Светлый фон

Королева Португалии, более разумная и дальновидная, чем ее самодовольный и самовлюбленный державный супруг Мануэл, как во всех вопросах до того, долго заступалась за Албукерки, прося оставить его на посту губернатора Индии, и даже обратилась к своему венценосному отцу — королю Арагона — ходатайствовать об оставлении Албукерки в этой должности. Но умный испанец предпочел не вмешиваться в дела соседней державы, его не касающиеся. Хотя и заметил, как бы мимоходом, в беседе с посланником Португалии, что не понимает, чего его венценосный зять Мануэл хочет добиться, отзывая Албукерки с Востока.

Дом Мануэл долго колебался. Однако Албукерки вот уже девять лет был далеко от Лиссабона, «за семью морями», а Лопу Суариш — рядышком, под самым боком, поддерживаемый своей многочисленной придворной родней. Хотя у дома Афонсу оставались еще друзья в Португалии, узы дружбы, как это ни печально, имеют свойство постепенно ослабевать, если друзья расстаются надолго.

В конце концов Суариш все-таки добился своего и в сентябре 1515 года высадился — ко всеобщему и не слишком лестному для него удивлению — в Индии.

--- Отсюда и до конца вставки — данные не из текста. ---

/-! ## §1 The tori of the model have at least two sites per direction at every level -/

/-- `|T^{(k)}_{L^kε}|_μ = 2L^{K−k}ML′_μ ≧ 2` ((1.2): *"K, L, M, L′_μ are some positive integers"*). [cite: Balaban1982Higgs1, (1.2) p.604] -/
theorem two_le_sitesPerDir (P : HiggsLattice.Params) (k : ℕ) (μ : Fin P.d) : 2 ≤ P.sitesPerDir k μ := by
  unfold HiggsLattice.Params.sitesPerDir
  have h : 0 < P.L ^ (P.K - k) * P.M * P.Lp μ := Nat.mul_pos (Nat.mul_pos (pow_pos P.hL _) P.hM) (P.hLp μ)
  omega

/-! ## §2 (2.34)/(2.36) at the background `A^{(k),ε}` on the whole torus, constants uniform in the scale -/

section Background

/-- `((L^kε)^{−2})^{−1} = (L^kε)²` and `(L^{k+1}ε)^{−2} = L^{−2}(L^kε)^{−2}`. [cite: Balaban1982Higgs1, (1.19) p.607] -/
theorem mesh_inv_sq_facts (P : HiggsLattice.Params) (k : ℕ) :
    ((P.mesh k)⁻¹ ^ 2)⁻¹ = P.mesh k ^ 2 ∧ (P.mesh (k + 1))⁻¹ ^ 2 = ((P.L : ℝ) ^ 2)⁻¹ * (P.mesh k)⁻¹ ^ 2
      ∧ 1 ≤ (P.mesh k)⁻¹ ^ 2 ∨ ¬ P.mesh k ≤ 1 := by
  by_cases hs : P.mesh k ≤ 1
  · refine Or.inl ⟨by rw [inv_pow, inv_inv], by rw [mesh_succ k, mul_inv, mul_pow, inv_pow], ?_⟩
    rw [inv_pow]
    exact one_le_inv_iff₀.mpr ⟨pow_pos (P.mesh_pos k) 2, by nlinarith [P.mesh_pos k]⟩
  · exact Or.inr hs

/-- **PROPOSITION 2.3 (2.34) AND (2.36) AT THE REGULAR BACKGROUND `A^{(k),ε}` OF (3.29), `Ω = T_ε`, EVERY LEVEL `1 ≦ k < K_P`,
EVERY `Λ ⊂ T^{(k)}`, SCALE-UNIFORM CONSTANTS** — the first `A ≠ 0` instance of (2.34)/(2.36) on the (Higgs)₂,₃ carrier.  For
`d ≧ 1`, odd `L > 1`, `a, μ₀², m² > 0`, `N`, `(e, q)`: there are `K₀min` and `c_A, c₁, δ₁ : ℕ → ℝ_{>0}` such that for every cube
size `K₀ ≧ K₀min`, on every torus of the sub-family with `K₀ ∣ M`, at every level `1 ≦ k < K_P` with `3·L^kK₀ ≦ |T_ε|_μ` and
`L^kε ≦ 1`, for every `r` with `r·L^kε ≦ c_A(K₀)`, every block field `A` on `T^{(k)}` with `|A(x)| ≦ r`, every `Λ` and all
`p = (x, i)`, `q = (x′, i′)` with `x, x′ ∈ Λ`:
`|C^{(k),L^kε}_Λ(T_ε, A^{(k),ε})(p, q)| ≦ (L^kε)²·c₁(K₀)·e^{−δ₁(K₀)|x − x′|}` and
`|δC^{(k),L^kε}_Λ(T_ε, A^{(k),ε})(p, q)| ≦ (L^kε)²·c₁(K₀)·e^{−δ₁(K₀)(|x − x′| + dist(x,Λᶜ) + dist(x′,Λᶜ))}`
(`(c₁, δ₁) = (cSt, dSt)(N·K_d; γ, aL^{−2}e^{δ₀(L−1)} + c, δ₀)` from the (2.33)ₗ-constant `γ` of p317716 and the (2.27)-pair
`(c, δ₀(K₀))` of p316504, by r14 g7's Sect.-5 engine and g9's scale transfer).
[cite: Balaban1982Higgs1, Prop. 2.3 (2.34) p.611, (2.36) p.612, (3.29) p.617] [cite: Balaban1983RegularityDecay, Sect. 5 (5.4)–(5.6) p.594] -/
theorem ineq234_236_bgVec_torus (d L : ℕ) (hd : 1 ≤ d) (hL : Odd L ∧ 1 < L) {a : ℝ} (ha : 0 < a) {mu0sq msq : ℝ}
    (hmu : 0 < mu0sq) (hmsq : 0 < msq) (N : ℕ) (C : ChargeData N) :
    ∃ K₀min : ℕ, ∃ cA c₁ δ₁ : ℕ → ℝ, (∀ K₀, 0 < cA K₀ ∧ 0 < c₁ K₀ ∧ 0 < δ₁ K₀) ∧
      ∀ K₀ : ℕ, K₀min ≤ K₀ →
      ∀ (P : HiggsLattice.Params) (_S : Shape P), P.d = d → P.L = L → K₀ ∣ P.M →
      ∀ {k : ℕ}, 1 ≤ k → k < P.K → (∀ μ, 3 * half P k K₀ ≤ P.sitesPerDir 0 μ) → P.mesh k ≤ 1 →
      ∀ {r : ℝ}, r * P.mesh k ≤ cA K₀ →
      ∀ A : HiggsLattice.VecField P k, (∀ x, ‖toSite A x‖ ≤ r) →
        ∀ (Λ : Finset (HiggsLattice.Site P k)) {p q : HiggsLattice.Site P k × Ix N}, p.1 ∈ Λ → q.1 ∈ Λ →
          |mat (condCov232 C Finset.univ (bgVec mu0sq a k A) msq a k Λ) p q| ≤
              P.mesh k ^ 2 * c₁ K₀ * Real.exp (-(δ₁ K₀ * (HiggsLattice.Site.tdist p.1 q.1 : ℝ)))
          ∧ |mat (deltaCov235 C Finset.univ (bgVec mu0sq a k A) msq a k Λ) p q| ≤
              P.mesh k ^ 2 * c₁ K₀ * Real.exp (-(δ₁ K₀ *
                ((HiggsLattice.Site.tdist p.1 q.1 : ℝ) + distC Λ p.1 + distC Λ q.1))) := by
  obtain ⟨c, hc, K₀min, cA, δ₀, hcδ, hΔ⟩ := ineq227_bgVec_torus d L hd hL ha hmu hmsq N C 1
  obtain ⟨γ, hγ, cA', hcA', hlow⟩ := ineq233_lower_bgVec_torus d L hd hL ha hmu hmsq N C
  -- the uniform kernel constant `c_U(K₀) = aL^{-2}e^{δ₀(K₀)(L-1)} + c` and the model's profile `N·K_d`
  obtain ⟨cU, hcU⟩ : ∃ cU : ℕ → ℝ, cU = fun K₀ => a * ((L : ℝ) ^ 2)⁻¹ * Real.exp (δ₀ K₀ * ((L : ℝ) - 1)) + c :=
    ⟨_, rfl⟩
  have hcU0 : ∀ K₀, 0 ≤ cU K₀ := fun K₀ => by rw [hcU]; positivity
  refine ⟨K₀min, fun K₀ => min (cA K₀) cA',
    fun K₀ => cSt (fun t => (nCol N : ℝ) * B4Sect5Proof.latticeConst d t) γ (cU K₀) (δ₀ K₀),
    fun K₀ => dSt (fun t => (nCol N : ℝ) * B4Sect5Proof.latticeConst d t) γ (cU K₀) (δ₀ K₀),
    fun K₀ => ⟨lt_min (hcδ K₀).1 hcA', cSt_pos _ _ _ hγ,
      dSt_pos (profile_nonneg d (nCol N)) hγ (hcU0 K₀) (hcδ K₀).2.1⟩, ?_⟩
  intro K₀ hK₀ P S hPd hPL hK₀M k hk1 hk hN3 hs r hr A hA Λ p q hp hq
  have hΔ' := hΔ K₀ hK₀ P S hPd hPL hK₀M hk1 hk.le hN3 hs (hr.trans (min_le_left _ _)) A hA
  have hlow' := hlow P S hPd hPL hk1 hk (fun μ => two_le_sitesPerDir P (k + 1) μ) hs
    (hr.trans (min_le_right _ _)) A hA
  subst hPd hPL
  rcases mesh_inv_sq_facts P k with ⟨hsinv, hsucc, hs1⟩ | hns
  swap
  · exact absurd hs hns
  have hs0 : 0 < (P.mesh k)⁻¹ ^ 2 := by positivity
  have hδ0 := (hcδ K₀).2.1
  -- the kernel constant of (5.4): `a(L^{k+1}ε)^{-2}e^{δ₀(L-1)} + c(L^kε)^{-2} = c_U·(L^kε)^{-2}`
  have e : a * ((P.mesh (k + 1))⁻¹ ^ 2) * Real.exp (δ₀ K₀ * ((P.L : ℝ) - 1)) + c * (P.mesh k)⁻¹ ^ 2
      = cU K₀ * (P.mesh k)⁻¹ ^ 2 := by
    rw [hsucc, hcU]; ring
  have ht : 0 ≤ (HiggsLattice.Site.tdist p.1 q.1 : ℝ) := Nat.cast_nonneg _
  have ht' : 0 ≤ (HiggsLattice.Site.tdist p.1 q.1 : ℝ) + distC Λ p.1 + distC Λ q.1 :=
    add_nonneg (add_nonneg ht (distC_nonneg Λ _)) (distC_nonneg Λ _)
  have hlow'' : ∀ f : ScalarField P k N, γ * (P.mesh k)⁻¹ ^ 2 * siteInner f f
      ≤ siteInner f (precOpA C Finset.univ (bgVec mu0sq a k A) msq a k f) := hlow'
  have hΔ'' : ∀ p q : HiggsLattice.Site P k × Ix N,
      |mat (deltaKA C Finset.univ (bgVec mu0sq a k A) msq a k) p q|
        ≤ c * (P.mesh k)⁻¹ ^ 2 * Real.exp (-(δ₀ K₀ * (HiggsLattice.Site.tdist p.1 q.1 : ℝ))) := hΔ'
  constructor
  · have main := ineq234_concrete_of_deltaKA C Finset.univ (bgVec mu0sq a k A) msq a hk ha.le
      (mul_pos hγ hs0) (mul_pos hc hs0) hδ0 hlow'' hΔ'' Λ hp hq
    rw [e] at main
    have htr := decay_transfer (K := profile P N) profile_nonneg' profile_anti hγ (hcU0 K₀) le_rfl hδ0 hs1 ht
    rw [hsinv] at htr
    exact main.trans (htr.trans_eq (by ring))
  · have main := ineq236_concrete_of_deltaKA C Finset.univ (bgVec mu0sq a k A) msq a hk ha.le
      (mul_pos hγ hs0) (mul_pos hc hs0) hδ0 hlow'' hΔ'' Λ hp hq
    rw [e] at main
    have htr := decay_transfer (K := profile P N) profile_nonneg' profile_anti hγ (hcU0 K₀) le_rfl hδ0 hs1 ht'
    rw [hsinv] at htr
    exact main.trans (htr.trans_eq (by ring))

Гоа принял его с ледяной учтивостью и почти нескрываемым недовольством.

«Вероятно, мой брат, король Португалии, нуждается в Афонсу Албукерки для решения более важных задач» — заметил кочинский раджа. А каликутский самурим спешно укрылся в своем горном дворце, лишь бы только избежать встречи с новым португальским губернатором.

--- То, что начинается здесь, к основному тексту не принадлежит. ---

import Literature.Algebra.Homology.GroupCohomologySemilinear
import HarnessLib

/-!
# A bijective semilinear equivariant map of coefficients is bijective on group cohomology

Topic `Algebra/Homology`; namespace `Literature.Algebra.Homology`.  A *proofs* file (theorems only)
on top of `GroupCohomologySemilinear` (`semimap s hs n : Hⁿ(G, A) →ₛₗ[σ] Hⁿ(G, B)` for a
`σ`-semilinear `G`-equivariant `s : A → B`, `σ : k → k'`).

* `cochainsSemimap_injective`, `cochainsSemimap_surjInv`: post-composition with an injective `s`
  is injective on cochains; with a surjective `s`, every cochain of `B` is `s ∘ (s⁻¹ ∘ f)`.
* `cocyclesSemimap_injective`.
* **`semimap_bijective_of_bijective`** (with `semimap_injective_of_bijective`,
  `semimap_surjective_of_bijective`): if `s` is bijective then `Hⁿ(s)` is bijective — even though
  `σ` need not be invertible.  Use: comparison of `Hⁿ(G, -)` of ONE additive `G`-module computed
  over two coefficient rings (restriction of scalars along `σ`, `s = id`), e.g. `ℤ/p^s`-valued versus
  `𝒪/p^s`-valued structures on the same torsion coefficients in [Scholze2015, §V.4].

The standard cochain complex only sees the additive group and the `G`-action of the coefficients
[Brown1982CohomologyGroups, III.1 Example 3], so a bijective additive equivariant map induces an
isomorphism of complexes of abelian groups, hence of cohomology.

## References

* K. S. Brown, *Cohomology of Groups*, GTM 87 (1982), III.1 Example 3 [Brown1982CohomologyGroups].
* P. Scholze, Ann. of Math. 182 (2015), §V.4 [Scholze2015].
-/

noncomputable section

open CategoryTheory groupCohomology

namespace Literature.Algebra.Homology

universe u

variable {k k' : Type u} [CommRing k] [CommRing k'] {G : Type u} [Group G] {σ : k →+* k'}
  {A : Rep k G} {B : Rep k' G}

/-- Post-composition with an injective map of coefficients is injective on cochains. [folklore] -/
theorem cochainsSemimap_injective (s : A.V →ₛₗ[σ] B.V) (hinj : Function.Injective s) (n : ℕ) :
    Function.Injective (cochainsSemimap s n) := fun f f' h =>
  funext fun g => hinj (by rw [← cochainsSemimap_apply s n f g, h, cochainsSemimap_apply])

/-- With `s` surjective, `s ∘ (s⁻¹ ∘ f) = f` for every cochain `f` of `B` (`s⁻¹ = Function.surjInv`).
[folklore] -/
theorem cochainsSemimap_surjInv (s : A.V →ₛₗ[σ] B.V) (hsurj : Function.Surjective s) (n : ℕ)
    (f : (Fin n → G) → B.V) :
    cochainsSemimap s n (fun g => Function.surjInv hsurj (f g)) = f :=
  funext fun g => by rw [cochainsSemimap_apply, Function.surjInv_eq hsurj]

/-- `s_*` is injective on cocycles when `s` is injective. [folklore] -/
theorem cocyclesSemimap_injective (s : A.V →ₛₗ[σ] B.V)
    (hs : ∀ (g : G) (a : A.V), s (A.ρ g a) = B.ρ g (s a)) (hinj : Function.Injective s) (n : ℕ) :
    Function.Injective (cocyclesSemimap s hs n) := fun z z' h =>
  iCocycles_injective A n (cochainsSemimap_injective s hinj n (by
    rw [← iCocycles_cocyclesSemimap s hs, ← iCocycles_cocyclesSemimap s hs, h]))

/-- **`Hⁿ(s)` is surjective when `s` is bijective**: a cocycle `z` of `B` is `s ∘ w` with
`w = s⁻¹ ∘ z` a cocycle of `A` (`s ∘ δw = δ(s ∘ w) = δz = 0` and `s` is injective).
[cite: Brown1982CohomologyGroups, III.1 Example 3] -/
theorem semimap_surjective_of_bijective (s : A.V →ₛₗ[σ] B.V)
    (hs : ∀ (g : G) (a : A.V), s (A.ρ g a) = B.ρ g (s a)) (hb : Function.Bijective s) (n : ℕ) :
    Function.Surjective (semimap s hs n) := by
  intro x
  obtain ⟨z, rfl⟩ := π_surjective B n x
  let w' : (Fin n → G) → A.V := fun g => Function.surjInv hb.2 (iCocycles B n z g)
  have hw' : cochainsSemimap s n w' = iCocycles B n z := cochainsSemimap_surjInv s hb.2 n _
  have hdw' : inhomogeneousCochains.d A n w' = 0 := by
    refine cochainsSemimap_injective s hb.1 (n + 1) ?_
    rw [← d_cochainsSemimap s hs, hw', d_iCocycles, map_zero]
  refine ⟨groupCohomology.π A n (cocyclesMk w' hdw'), ?_⟩
  rw [semimap_π]
  congr 1
  refine iCocycles_injective B n ?_
  rw [iCocycles_cocyclesSemimap, iCocycles_mk, hw']

/-- **`Hⁿ(s)` is injective when `s` is bijective**: if `s ∘ w = δu` then `w = δ(s⁻¹ ∘ u)`.
[cite: Brown1982CohomologyGroups, III.1 Example 3] -/
theorem semimap_injective_of_bijective (s : A.V →ₛₗ[σ] B.V)
    (hs : ∀ (g : G) (a : A.V), s (A.ρ g a) = B.ρ g (s a)) (hb : Function.Bijective s) (n : ℕ) :
    Function.Injective (semimap s hs n) := by
  refine (injective_iff_map_eq_zero (semimap s hs n)).2 fun x hx => ?_
  induction x using groupCohomology_induction_on with
  | h w =>
    rw [semimap_π, π_apply_eq_zero_iff] at hx
    obtain ⟨u, hu⟩ := hx
    refine (π_apply_eq_zero_iff A n w).2
      ⟨(fun g => Function.surjInv hb.2 (u g) : (Fin (n - 1) → G) → A.V), ?_⟩
    refine cocyclesSemimap_injective s hs hb.1 n ?_
    rw [cocyclesSemimap_toCocycles s hs, ← hu]
    congr 1
    exact cochainsSemimap_surjInv s hb.2 (n - 1) u

/-- **A bijective `σ`-semilinear `G`-equivariant map of coefficients induces a bijection
`Hⁿ(G, A) ≃ Hⁿ(G, B)`** (no inverse of `σ` needed: the cochain complexes are isomorphic as complexes
of abelian groups). [cite: Brown1982CohomologyGroups, III.1 Example 3] -/
theorem semimap_bijective_of_bijective (s : A.V →ₛₗ[σ] B.V)
    (hs : ∀ (g : G) (a : A.V), s (A.ρ g a) = B.ρ g (s a)) (hb : Function.Bijective s) (n : ℕ) :
    Function.Bijective (semimap s hs n) :=
  ⟨semimap_injective_of_bijective s hs hb n, semimap_surjective_of_bijective s hs hb n⟩

end Literature.Algebra.Homology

Столь холодный прием лишь усилил ненависть Суариша к Афонсу Албукерки. Он утешался лишь предвкушением того, какие чувства испытает тот, вернувшись из Ормуза и узнав, что его должность занята им, Лопу Суаришем.

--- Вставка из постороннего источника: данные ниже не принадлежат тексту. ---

import Summits.Ventures.Crystal3D.Theorems.StickyWulffConstantPolycrystalWulffBoundInclinedChimera
import Summits.Ventures.Crystal3D.Theorems.StickyWulffConstantPolycrystalWulffBoundMinkowskiUpper
import Summits.Ventures.Crystal3D.Theorems.StickyWulffConstantPolycrystalWulffBoundPolyClosure
import Summits.Ventures.Crystal3D.Theorems.StickyWulffConstantPolycrystalWulffBoundSeparated

/-!
# `PolycrystalWulffBound`, line `PolyDensity`: the rung `rung_inclinedLamellar_of_quantiles` —
# INCLINED lamellar textures satisfy the polycrystal Wulff bound up to a CHARGED-wall term
# `δ · Σ_f S_f` (quantile mismatch × wall section)

Route `StickyWulffConstant` of the venture `Summits/Ventures/Crystal3D`, crux `PolycrystalWulffBound`
(item `stmt-Ventures-19482`), second prover lane (poly-p2, gen 8).  A polyhedral `E` of finite volume
cut by parallel planes `⟪x,n⟫ = a_0 < … < a_k` of ARBITRARY unit normal `n` into lamellae
`G_f = E ∩ {a_f < ⟪x,n⟫ < a_{f+1}}` with ARBITRARY frames `A_f` (no co-axiality needed).  DATA: quantile
functions `q_f` of the bodies `W(A_f)` along `n` (`|W(A_f) ∩ {q_f σ₁ < ⟪·,n⟫ < q_f σ₂}| ≥ (σ₂−σ₁)·32`),
bounded by `Q`, with CONSECUTIVE MISMATCH `q_f σ ≤ q_{f+1} σ + δ` (`δ ≥ 0`), and one-sided section
bounds `|E ∩ {a_{f+1} − h ≤ ⟪·,n⟫ < a_{f+1}}| ≤ h·S_f`.  CONCLUSION:

  `6·2^{1/3}(√2·Vol)^{2/3} ≤ Fr + δ·Σ_f S_f`.

This is the first kernel statement of the line in which twin walls are CHARGED: for the crux's twins
(`W`, `R_m W`) the mismatch `δ` is the sup-distance of the two bodies' quantile functions along `n`
(numerically `≤ sin∠(n,m)/√6`, seat memo P-TWIN-g8 §2a), and `δ·S_f ≤ ½·sin∠(n,m)·|wall_f|` is what the
crux's wall energy pays; basal (`δ = 0`, g3) and vertical (`δ = 0`, g8) are the charge-free ends.
Proof: trim each lamella by a gap of height `r·δ` below its upper wall (volume loss `≤ r·δ·Σ S_f`), so that
the per-lamella quantile windows are pairwise disjoint; then `inclined_chimera_lower_of_disjoint`
(Brunn–Minkowski with runs, `…ChimeraRuns`, `…InclinedChimera`) gives `(V_r^{1/3} + r·32^{1/3})³ ≤ |C_r|`,
g3's Minkowski-content bound gives `|C_r| ≤ V + r(Fr + ε)`, and `r → 0`.
WHAT THIS IS NOT: the discharge of the quantile data for `W`/`R_m W` (a 1-D computation, `SectionShift`);
the identification `S_f = |wall_f|` (section continuity of polyhedral sets); the crux is not claimed. -/

noncomputable section

open scoped BigOperators InnerProductSpace ENNReal Pointwise Topology
open MeasureTheory Filter Set

namespace Summit.Ventures.Crystal3D.Cruxes.PolycrystalWulffBound.PolyDensity

open Summit.Ventures.Crystal3D.Theorems
open Summit.Ventures.Crystal3D.Cruxes.TextureLiminf.TexShadow (per polytope E3)
open Literature.MathematicalPhysics.StatisticalMechanics (fccStacking barlowStacking IsHaggSeq perimeter)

Однако Албукерки, похоже, собирался лишить своего злокозненного преемника этого удовольствия, смежив навеки очи на земле Ормуза, под неумолчный плеск волн Персидского залива. Ибо даже ранней весной в Ормузе было жарко, как в печи. С каждым днем росло число заболевших и умерших. В ожидании скорой смерти, тяжелобольной губернатор созвал всех капитанов и фидалгу, строго приказав им беспрекословно повиноваться приказам того, кого король назначил ему в преемники. «Вы же сами понимаете, что иначе возникнет неразбериха и смута, которые неминуемо нанесут вред всему нашему делу — чем и как Вы тогда оправдаетесь перед королем?» Глубоко растроганные словами умирающего, все капитаны и фидалгу торжественно поклялись следовать его указаниям и приказам его преемника, после чего повторили, в индивидуальном порядке, свою клятву — на этот раз уже не в устной, а в письменной форме.